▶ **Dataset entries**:
......

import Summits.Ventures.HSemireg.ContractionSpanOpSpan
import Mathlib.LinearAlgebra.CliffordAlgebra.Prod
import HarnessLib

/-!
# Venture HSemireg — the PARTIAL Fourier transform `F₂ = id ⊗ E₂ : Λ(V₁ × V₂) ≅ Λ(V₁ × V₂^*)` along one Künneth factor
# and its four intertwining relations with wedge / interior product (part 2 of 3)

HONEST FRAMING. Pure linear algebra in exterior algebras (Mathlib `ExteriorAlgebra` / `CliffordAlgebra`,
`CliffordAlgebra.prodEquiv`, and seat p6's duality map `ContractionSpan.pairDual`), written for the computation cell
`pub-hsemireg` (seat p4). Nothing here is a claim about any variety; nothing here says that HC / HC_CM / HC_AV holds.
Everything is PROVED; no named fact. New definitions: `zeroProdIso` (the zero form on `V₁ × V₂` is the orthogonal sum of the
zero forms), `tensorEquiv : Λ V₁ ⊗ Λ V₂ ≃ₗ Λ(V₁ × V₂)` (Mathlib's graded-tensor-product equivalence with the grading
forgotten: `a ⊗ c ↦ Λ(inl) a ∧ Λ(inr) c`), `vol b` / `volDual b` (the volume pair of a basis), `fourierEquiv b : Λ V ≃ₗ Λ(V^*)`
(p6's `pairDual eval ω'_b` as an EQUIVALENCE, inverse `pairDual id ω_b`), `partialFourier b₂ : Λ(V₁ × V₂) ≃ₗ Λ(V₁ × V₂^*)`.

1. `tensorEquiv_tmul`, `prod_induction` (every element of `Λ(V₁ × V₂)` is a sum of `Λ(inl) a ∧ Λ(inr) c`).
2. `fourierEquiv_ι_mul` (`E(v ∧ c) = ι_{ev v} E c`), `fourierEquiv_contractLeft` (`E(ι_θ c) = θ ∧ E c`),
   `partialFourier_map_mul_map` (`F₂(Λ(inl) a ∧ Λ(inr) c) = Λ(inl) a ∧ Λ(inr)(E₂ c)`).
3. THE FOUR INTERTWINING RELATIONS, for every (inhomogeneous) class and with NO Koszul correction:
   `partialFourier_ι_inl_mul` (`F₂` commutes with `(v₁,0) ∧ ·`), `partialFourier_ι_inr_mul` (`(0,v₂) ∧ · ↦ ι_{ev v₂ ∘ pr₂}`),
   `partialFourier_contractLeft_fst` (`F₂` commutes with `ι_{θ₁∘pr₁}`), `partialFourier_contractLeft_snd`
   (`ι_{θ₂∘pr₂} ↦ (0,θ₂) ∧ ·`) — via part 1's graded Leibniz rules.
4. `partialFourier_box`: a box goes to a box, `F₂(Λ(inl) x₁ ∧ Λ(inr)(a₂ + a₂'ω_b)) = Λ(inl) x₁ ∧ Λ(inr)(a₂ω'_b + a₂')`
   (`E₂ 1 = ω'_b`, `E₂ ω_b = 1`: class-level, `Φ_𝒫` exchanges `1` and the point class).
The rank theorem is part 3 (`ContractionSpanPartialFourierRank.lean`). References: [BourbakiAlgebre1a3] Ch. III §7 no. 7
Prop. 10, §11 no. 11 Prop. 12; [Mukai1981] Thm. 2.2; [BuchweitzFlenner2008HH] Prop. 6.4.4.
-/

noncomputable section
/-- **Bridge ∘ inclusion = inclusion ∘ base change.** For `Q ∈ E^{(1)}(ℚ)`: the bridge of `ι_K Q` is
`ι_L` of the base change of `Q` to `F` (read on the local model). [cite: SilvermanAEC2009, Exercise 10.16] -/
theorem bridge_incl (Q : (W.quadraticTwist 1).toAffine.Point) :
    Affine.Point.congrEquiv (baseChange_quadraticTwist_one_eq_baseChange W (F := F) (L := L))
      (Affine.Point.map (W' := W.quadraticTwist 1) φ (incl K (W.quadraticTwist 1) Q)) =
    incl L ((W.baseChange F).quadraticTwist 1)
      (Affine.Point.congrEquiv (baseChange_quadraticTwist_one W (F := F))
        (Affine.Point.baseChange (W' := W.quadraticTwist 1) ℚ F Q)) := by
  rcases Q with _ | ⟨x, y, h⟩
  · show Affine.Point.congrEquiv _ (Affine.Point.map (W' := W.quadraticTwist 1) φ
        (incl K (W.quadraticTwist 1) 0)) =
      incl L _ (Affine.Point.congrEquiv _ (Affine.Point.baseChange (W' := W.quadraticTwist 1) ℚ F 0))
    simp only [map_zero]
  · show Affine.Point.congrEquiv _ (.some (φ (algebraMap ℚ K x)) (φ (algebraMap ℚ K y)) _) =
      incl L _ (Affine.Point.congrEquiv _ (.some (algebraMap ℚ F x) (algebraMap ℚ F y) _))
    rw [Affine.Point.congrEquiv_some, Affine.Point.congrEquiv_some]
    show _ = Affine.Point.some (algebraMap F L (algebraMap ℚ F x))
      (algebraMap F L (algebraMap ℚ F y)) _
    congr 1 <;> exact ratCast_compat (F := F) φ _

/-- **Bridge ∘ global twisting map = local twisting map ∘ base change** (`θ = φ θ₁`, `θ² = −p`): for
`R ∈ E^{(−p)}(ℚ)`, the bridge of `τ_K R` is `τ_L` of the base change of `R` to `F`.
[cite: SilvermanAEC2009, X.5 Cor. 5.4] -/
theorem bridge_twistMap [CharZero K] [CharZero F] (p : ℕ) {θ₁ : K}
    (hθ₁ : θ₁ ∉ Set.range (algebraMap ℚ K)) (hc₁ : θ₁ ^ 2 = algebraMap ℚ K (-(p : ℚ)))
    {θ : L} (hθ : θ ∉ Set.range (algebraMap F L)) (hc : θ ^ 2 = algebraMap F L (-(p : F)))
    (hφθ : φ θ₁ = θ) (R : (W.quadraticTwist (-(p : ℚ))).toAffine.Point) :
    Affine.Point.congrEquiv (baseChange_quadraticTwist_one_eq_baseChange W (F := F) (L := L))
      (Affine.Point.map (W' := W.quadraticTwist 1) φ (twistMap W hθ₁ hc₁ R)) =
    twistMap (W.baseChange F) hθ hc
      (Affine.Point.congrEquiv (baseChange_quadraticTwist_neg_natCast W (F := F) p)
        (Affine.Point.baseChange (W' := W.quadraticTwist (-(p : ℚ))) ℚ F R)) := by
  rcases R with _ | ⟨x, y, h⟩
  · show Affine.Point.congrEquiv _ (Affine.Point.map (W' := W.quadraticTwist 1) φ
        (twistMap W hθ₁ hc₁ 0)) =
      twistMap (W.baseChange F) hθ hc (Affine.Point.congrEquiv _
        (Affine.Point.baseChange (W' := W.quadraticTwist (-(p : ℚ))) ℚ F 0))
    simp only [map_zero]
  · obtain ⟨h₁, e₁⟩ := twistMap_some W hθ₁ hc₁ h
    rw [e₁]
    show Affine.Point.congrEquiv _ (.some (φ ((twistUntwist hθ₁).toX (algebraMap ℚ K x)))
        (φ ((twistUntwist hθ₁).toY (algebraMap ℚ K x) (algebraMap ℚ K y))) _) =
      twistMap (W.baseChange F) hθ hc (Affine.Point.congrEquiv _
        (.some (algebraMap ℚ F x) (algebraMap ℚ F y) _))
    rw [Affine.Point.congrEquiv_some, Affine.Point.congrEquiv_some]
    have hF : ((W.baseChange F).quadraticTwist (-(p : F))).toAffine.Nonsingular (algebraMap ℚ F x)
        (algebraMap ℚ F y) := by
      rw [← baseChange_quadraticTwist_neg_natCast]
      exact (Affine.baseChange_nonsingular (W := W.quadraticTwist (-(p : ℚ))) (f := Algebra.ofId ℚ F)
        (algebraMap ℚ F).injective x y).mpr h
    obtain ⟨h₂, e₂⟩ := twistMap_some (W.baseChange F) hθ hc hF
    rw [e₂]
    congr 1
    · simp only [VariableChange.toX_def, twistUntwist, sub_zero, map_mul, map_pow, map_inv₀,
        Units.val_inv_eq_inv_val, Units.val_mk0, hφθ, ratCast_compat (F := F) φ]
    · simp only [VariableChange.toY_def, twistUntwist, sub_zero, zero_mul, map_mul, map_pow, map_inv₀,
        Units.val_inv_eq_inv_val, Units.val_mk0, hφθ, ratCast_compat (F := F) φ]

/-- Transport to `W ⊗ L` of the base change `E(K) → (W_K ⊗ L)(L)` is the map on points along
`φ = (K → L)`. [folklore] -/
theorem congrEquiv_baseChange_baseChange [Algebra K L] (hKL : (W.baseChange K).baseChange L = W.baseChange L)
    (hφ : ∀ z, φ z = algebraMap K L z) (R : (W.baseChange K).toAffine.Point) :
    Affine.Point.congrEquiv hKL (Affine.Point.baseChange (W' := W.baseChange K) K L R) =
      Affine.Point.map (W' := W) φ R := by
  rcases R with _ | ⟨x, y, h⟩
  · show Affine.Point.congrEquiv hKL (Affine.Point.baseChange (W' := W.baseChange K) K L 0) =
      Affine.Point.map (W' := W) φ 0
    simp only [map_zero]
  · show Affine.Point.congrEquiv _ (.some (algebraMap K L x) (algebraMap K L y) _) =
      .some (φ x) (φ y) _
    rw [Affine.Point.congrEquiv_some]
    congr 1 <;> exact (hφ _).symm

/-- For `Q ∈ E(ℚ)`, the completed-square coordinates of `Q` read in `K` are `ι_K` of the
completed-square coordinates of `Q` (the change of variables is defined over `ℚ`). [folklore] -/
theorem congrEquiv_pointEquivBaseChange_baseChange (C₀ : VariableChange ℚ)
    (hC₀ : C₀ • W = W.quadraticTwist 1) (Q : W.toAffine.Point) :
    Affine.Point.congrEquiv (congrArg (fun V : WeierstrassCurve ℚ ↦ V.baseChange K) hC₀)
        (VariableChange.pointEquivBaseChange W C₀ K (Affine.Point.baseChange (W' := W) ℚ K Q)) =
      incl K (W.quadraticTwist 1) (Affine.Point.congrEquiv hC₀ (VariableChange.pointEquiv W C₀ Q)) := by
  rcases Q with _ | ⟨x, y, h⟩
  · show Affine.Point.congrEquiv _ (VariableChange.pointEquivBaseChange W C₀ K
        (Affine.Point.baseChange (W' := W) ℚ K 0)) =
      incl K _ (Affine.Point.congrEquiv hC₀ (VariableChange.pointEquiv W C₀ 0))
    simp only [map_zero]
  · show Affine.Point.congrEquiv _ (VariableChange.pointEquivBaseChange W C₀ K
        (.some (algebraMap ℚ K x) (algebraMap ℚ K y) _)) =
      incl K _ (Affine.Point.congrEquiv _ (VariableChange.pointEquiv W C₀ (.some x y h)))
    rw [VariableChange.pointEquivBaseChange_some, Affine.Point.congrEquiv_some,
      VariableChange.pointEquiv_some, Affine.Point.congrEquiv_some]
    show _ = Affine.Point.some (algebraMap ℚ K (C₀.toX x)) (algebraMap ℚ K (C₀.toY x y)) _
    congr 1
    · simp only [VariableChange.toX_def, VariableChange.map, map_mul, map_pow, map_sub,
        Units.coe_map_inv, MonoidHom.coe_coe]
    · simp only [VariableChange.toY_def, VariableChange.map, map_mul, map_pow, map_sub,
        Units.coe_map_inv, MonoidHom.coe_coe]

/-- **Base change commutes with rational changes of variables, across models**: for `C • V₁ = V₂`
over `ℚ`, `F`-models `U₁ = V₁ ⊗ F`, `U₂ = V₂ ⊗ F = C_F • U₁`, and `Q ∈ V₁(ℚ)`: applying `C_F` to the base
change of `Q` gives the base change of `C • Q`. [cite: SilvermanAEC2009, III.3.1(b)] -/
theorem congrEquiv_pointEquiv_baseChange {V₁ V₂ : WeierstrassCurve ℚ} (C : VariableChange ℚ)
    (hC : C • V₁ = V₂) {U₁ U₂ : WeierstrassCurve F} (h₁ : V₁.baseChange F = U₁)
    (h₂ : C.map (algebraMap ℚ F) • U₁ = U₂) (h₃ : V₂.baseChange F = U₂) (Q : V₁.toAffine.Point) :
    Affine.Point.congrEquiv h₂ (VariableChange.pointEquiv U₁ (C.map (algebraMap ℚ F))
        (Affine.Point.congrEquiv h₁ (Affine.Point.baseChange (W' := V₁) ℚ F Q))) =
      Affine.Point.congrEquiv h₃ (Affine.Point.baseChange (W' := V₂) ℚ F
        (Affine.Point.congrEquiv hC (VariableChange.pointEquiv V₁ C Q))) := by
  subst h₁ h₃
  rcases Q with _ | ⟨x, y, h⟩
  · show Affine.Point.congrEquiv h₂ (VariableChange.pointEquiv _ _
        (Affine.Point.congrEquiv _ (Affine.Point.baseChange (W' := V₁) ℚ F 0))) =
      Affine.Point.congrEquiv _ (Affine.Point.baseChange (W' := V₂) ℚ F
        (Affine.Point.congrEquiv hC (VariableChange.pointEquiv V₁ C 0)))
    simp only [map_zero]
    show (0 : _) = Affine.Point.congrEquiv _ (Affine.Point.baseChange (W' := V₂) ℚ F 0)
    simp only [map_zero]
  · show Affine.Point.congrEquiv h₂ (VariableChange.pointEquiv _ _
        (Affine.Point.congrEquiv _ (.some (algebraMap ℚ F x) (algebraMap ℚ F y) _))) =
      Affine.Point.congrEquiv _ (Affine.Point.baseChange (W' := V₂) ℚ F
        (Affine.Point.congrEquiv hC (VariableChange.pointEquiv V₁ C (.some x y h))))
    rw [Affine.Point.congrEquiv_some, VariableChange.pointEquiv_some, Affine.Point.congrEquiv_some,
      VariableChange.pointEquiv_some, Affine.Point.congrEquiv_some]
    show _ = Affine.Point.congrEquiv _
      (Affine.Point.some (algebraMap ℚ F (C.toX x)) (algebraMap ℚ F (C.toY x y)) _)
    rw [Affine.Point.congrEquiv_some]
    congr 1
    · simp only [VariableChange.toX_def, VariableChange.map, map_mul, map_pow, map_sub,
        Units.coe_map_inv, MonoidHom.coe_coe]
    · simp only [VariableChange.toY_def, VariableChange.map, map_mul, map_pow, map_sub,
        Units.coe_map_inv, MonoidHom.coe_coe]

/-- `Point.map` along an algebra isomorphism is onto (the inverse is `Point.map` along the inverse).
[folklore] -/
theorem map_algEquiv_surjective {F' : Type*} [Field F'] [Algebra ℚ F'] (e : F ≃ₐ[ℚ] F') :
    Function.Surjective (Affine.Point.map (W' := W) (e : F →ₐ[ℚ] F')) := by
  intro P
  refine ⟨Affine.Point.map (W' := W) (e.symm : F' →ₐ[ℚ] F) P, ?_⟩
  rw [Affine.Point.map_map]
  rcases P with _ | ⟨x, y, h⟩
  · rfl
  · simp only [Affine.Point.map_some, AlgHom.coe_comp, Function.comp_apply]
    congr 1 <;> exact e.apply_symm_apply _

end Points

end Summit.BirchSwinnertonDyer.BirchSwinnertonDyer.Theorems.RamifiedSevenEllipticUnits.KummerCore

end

......

▶ **EXERCISE DETAILS**: What are the lines, exactly as written above, from the line with "# and its four" to the line with "with the grading", both included? Output only those.

▶ **SOLUTION FOR THIS EXERCISE**:
# and its four intertwining relations with wedge / interior product (part 2 of 3)

HONEST FRAMING. Pure linear algebra in exterior algebras (Mathlib `ExteriorAlgebra` / `CliffordAlgebra`,
`CliffordAlgebra.prodEquiv`, and seat p6's duality map `ContractionSpan.pairDual`), written for the computation cell
`pub-hsemireg` (seat p4). Nothing here is a claim about any variety; nothing here says that HC / HC_CM / HC_AV holds.
Everything is PROVED; no named fact. New definitions: `zeroProdIso` (the zero form on `V₁ × V₂` is the orthogonal sum of the
zero forms), `tensorEquiv : Λ V₁ ⊗ Λ V₂ ≃ₗ Λ(V₁ × V₂)` (Mathlib's graded-tensor-product equivalence with the grading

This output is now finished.